Город раскинулся по обе стороны Бии, скованной еще льдом. И хотя кое-где темными пятнами уже проступала наледь и переправа день ото дня становилась опаснее, ездили по реке вовсю. Туда и сюда сновали подводы, груженные сеном, дровами, какими-то ящиками, бочками и мешками, громоздкие возы были укрыты брезентом, перетянутые веревками… Возчики зычно покрикивали, понужая лошадей. И Степан тоже направил коня поперек реки. Полозья саней с легким шуршаньем заскользили по размякшему льду, оставляя за собой блескучие следы. Пеган, пугливо озираясь, ступил в наледь, свинцово-холодные брызги ударили из-под копыт.

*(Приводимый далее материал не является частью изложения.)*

import Mathlib
import Summits.Ventures.PercRepro2.ThreeTermPinnedAbstract

/-!
# Three-terminal parts, VI d₃: the kernel check of the symmetrised kernel on every guarded labeling
with first labels `2, 0`
(blind cell PercRepro2, night-3 g31, 2026-08-30; `proofs/NIGHT3-CERT.md` §40.7)

One slice of the check (the labelings `lab' 2 0 f2 f3 f4 f5`: the point `o` heads a neither-cluster,
`b` with label `0`): for every guarded labeling and every sorted triple of representative patterns, the
symmetrised kernel `symKBS` of the abstract states is nonnegative — one kernel `decide` over
`5 · 6 · 7 · 8 = 1,680` label tuples, the guard pruning to the canonical ones.  Own work; standard axioms.
-/

namespace Summit.Ventures.PercRepro2

open ThreeTerm TypedStar CovForm CovForm.OneTyped

namespace Part

set_option maxHeartbeats 4000000 in
set_option maxRecDepth 100000 in
/-- **The symmetrised kernel is nonnegative on every guarded labeling with first labels `2, 0`.** -/
theorem pinsym_2_0 : ∀ (f2 : Fin 5) (f3 : Fin 6) (f4 : Fin 7) (f5 : Fin 8),
    Guard (lab' 2 0 f2 f3 f4 f5) = true → check5 (states5 (lab' 2 0 f2 f3 f4 f5)) = true := by
  decide +kernel

end Part

end Summit.Ventures.PercRepro2
import Summits.MatrixMultiplication.OmegaCensus.STPPKernelListerDataZ61
import Summits.MatrixMultiplication.OmegaCensus.STPPKernelListerSplit


/-!
# ω-census (abelian STPP census): kernel lister rows for `ℤ₆₁` (split form), file 35 of 74 (kernel computation)

HONEST FRAMING (pub-omega census; verbatim): lottery ticket; floor = certified bounds/negative ranges.
Census STRUCTURE (seat pub-omega-stpp-2 gen 29, 2026-08-29), family (b2).  One chunk of the root computation of the kernel lister at `n = 61` in SPLIT
form (`KLister.scanFirstSel2C`, `STPPKernelListerSplit.lean`): first block (4, 2, 3), second blocks in `sel2Z61S35` (129 shapes).  Twin estimate ≈ 135000 calls ≈ 87 s of kernel
(HOME `pub-omega-stpp-2-g29/code/split_plan.py`, `klister_lean.py`).  Assembled in `STPPKernelListerCapstoneZ61.lean`.  Pure finite computation; nothing here is
progress on `ω`.
-/

namespace Summit.MatrixMultiplication.OmegaCensus.KLister

/-- First blocks of this file. [folklore] -/
def sel1Z61S35 : List Shape := [(4, 2, 3)]
/-- Second blocks of this file. [folklore] -/
def sel2Z61S35 : List Shape := [(2, 2, 15), (2, 3, 10), (2, 5, 6), (2, 6, 5), (2, 10, 3), (2, 15, 2), (3, 2, 10), (3, 4, 5), (3, 5, 4), (3, 10, 2), (4, 3, 5), (4, 5, 3), (5, 2, 6), (5, 3, 4), (5, 4, 3), (5, 6, 2), (6, 2, 5), (6, 5, 2), (10, 2, 3), (10, 3, 2), (15, 2, 2), (2, 2, 14), (2, 4, 7), (2, 7, 4), (2, 14, 2), (4, 2, 7), (4, 7, 2), (7, 2, 4), (7, 4, 2), (14, 2, 2), (2, 3, 9), (2, 9, 3), (3, 2, 9), (3, 3, 6), (3, 6, 3), (3, 9, 2), (6, 3, 3), (9, 2, 3), (9, 3, 2), (2, 2, 13), (2, 13, 2), (13, 2, 2), (2, 5, 5), (5, 2, 5), (5, 5, 2), (2, 2, 12), (2, 3, 8), (2, 4, 6), (2, 6, 4), (2, 8, 3), (2, 12, 2), (3, 2, 8), (3, 4, 4), (3, 8, 2), (4, 2, 6), (4, 3, 4), (4, 4, 3), (4, 6, 2), (6, 2, 4), (6, 4, 2), (8, 2, 3), (8, 3, 2), (12, 2, 2), (3, 3, 5), (3, 5, 3), (5, 3, 3), (2, 2, 11), (2, 11, 2), (11, 2, 2), (2, 3, 7), (2, 7, 3), (3, 2, 7), (3, 7, 2), (7, 2, 3), (7, 3, 2), (2, 2, 10), (2, 4, 5), (2, 5, 4), (2, 10, 2), (4, 2, 5), (4, 5, 2), (5, 2, 4), (5, 4, 2), (10, 2, 2), (2, 2, 9), (2, 3, 6), (2, 6, 3), (2, 9, 2), (3, 2, 6), (3, 3, 4), (3, 4, 3), (3, 6, 2), (4, 3, 3), (6, 2, 3), (6, 3, 2), (9, 2, 2), (2, 2, 8), (2, 4, 4), (2, 8, 2), (4, 2, 4), (4, 4, 2), (8, 2, 2), (2, 3, 5), (2, 5, 3), (3, 2, 5), (3, 5, 2), (5, 2, 3), (5, 3, 2), (2, 2, 7), (2, 7, 2), (7, 2, 2), (3, 3, 3), (2, 2, 6), (2, 3, 4), (2, 4, 3), (2, 6, 2), (3, 2, 4), (3, 4, 2), (4, 2, 3), (4, 3, 2), (6, 2, 2), (2, 2, 5), (2, 5, 2), (5, 2, 2), (2, 3, 3), (3, 2, 3), (3, 3, 2), (2, 2, 4), (2, 4, 2)]

set_option maxRecDepth 32768 in
set_option maxHeartbeats 4000000 in
/-- Rows of the kernel lister at `61` (split form) for this file's selections. [folklore] -/
theorem scanSel_Z61_S35 :
    scanFirstSel2C 61 deadZ61 (fun s => sel1Z61S35.contains s) (fun t => sel2Z61S35.contains t) chunksZ61 = true := by
  decide +kernel

end Summit.MatrixMultiplication.OmegaCensus.KLister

А до вскрытия реки оставались считанные дни. Потому и спешили предприимчивые хозяева загодя управиться, перекинуть с одного берега на другой срочные грузы.
Правобережье, где из сорока тысяч жителей обитало больше половины, выглядело и того оживленнее. Здесь, между рекой, опоясывающей эту часть города с юга, и продолговатой возвышенностью, вытянувшейся с запада на восток, размещались все основные казенные учреждения, торговый центр, банк, всевозможные конторы и концессии, народный дом, городская и земская управы… Впрочем, ни той, ни другой уже не существовало и упоминались они горожанами лишь по привычке. Сейчас же в обиходе было короткое, резкое и не всем понятное — совдеп. И то сказать: столько их за это время перебывало, совдепов — со счета можно сбиться! И кто только не возглавлял эти совдепы — от унтер-офицера Арапова, ярого сторонника «учредилки», до некоего Пашки Дорошенко, превратившего «совдеп» в сборище доморощенных эсеров… Но это было в семнадцатом году. А нынче весна восемнадцатого. И Степану Огородникову край как необходимо побывать в совдепе — он и разыскал ого без особого труда. Красный флаг, развевающийся над зданием, был виден издалека. «Такой же, как и у нас в Безменове», — не без гордости отметил Степан. Поставил мерина к коновязи, опустил чересседельник, бросил охапку сена… И поднялся по узкой скрипучей лестнице на второй этаж. Тут и столкнулся, в коридоре, с невысоким рыжеватым солдатом. Спросил:
— Послушай, браток, где тут солдатский совдеп, не подскажешь?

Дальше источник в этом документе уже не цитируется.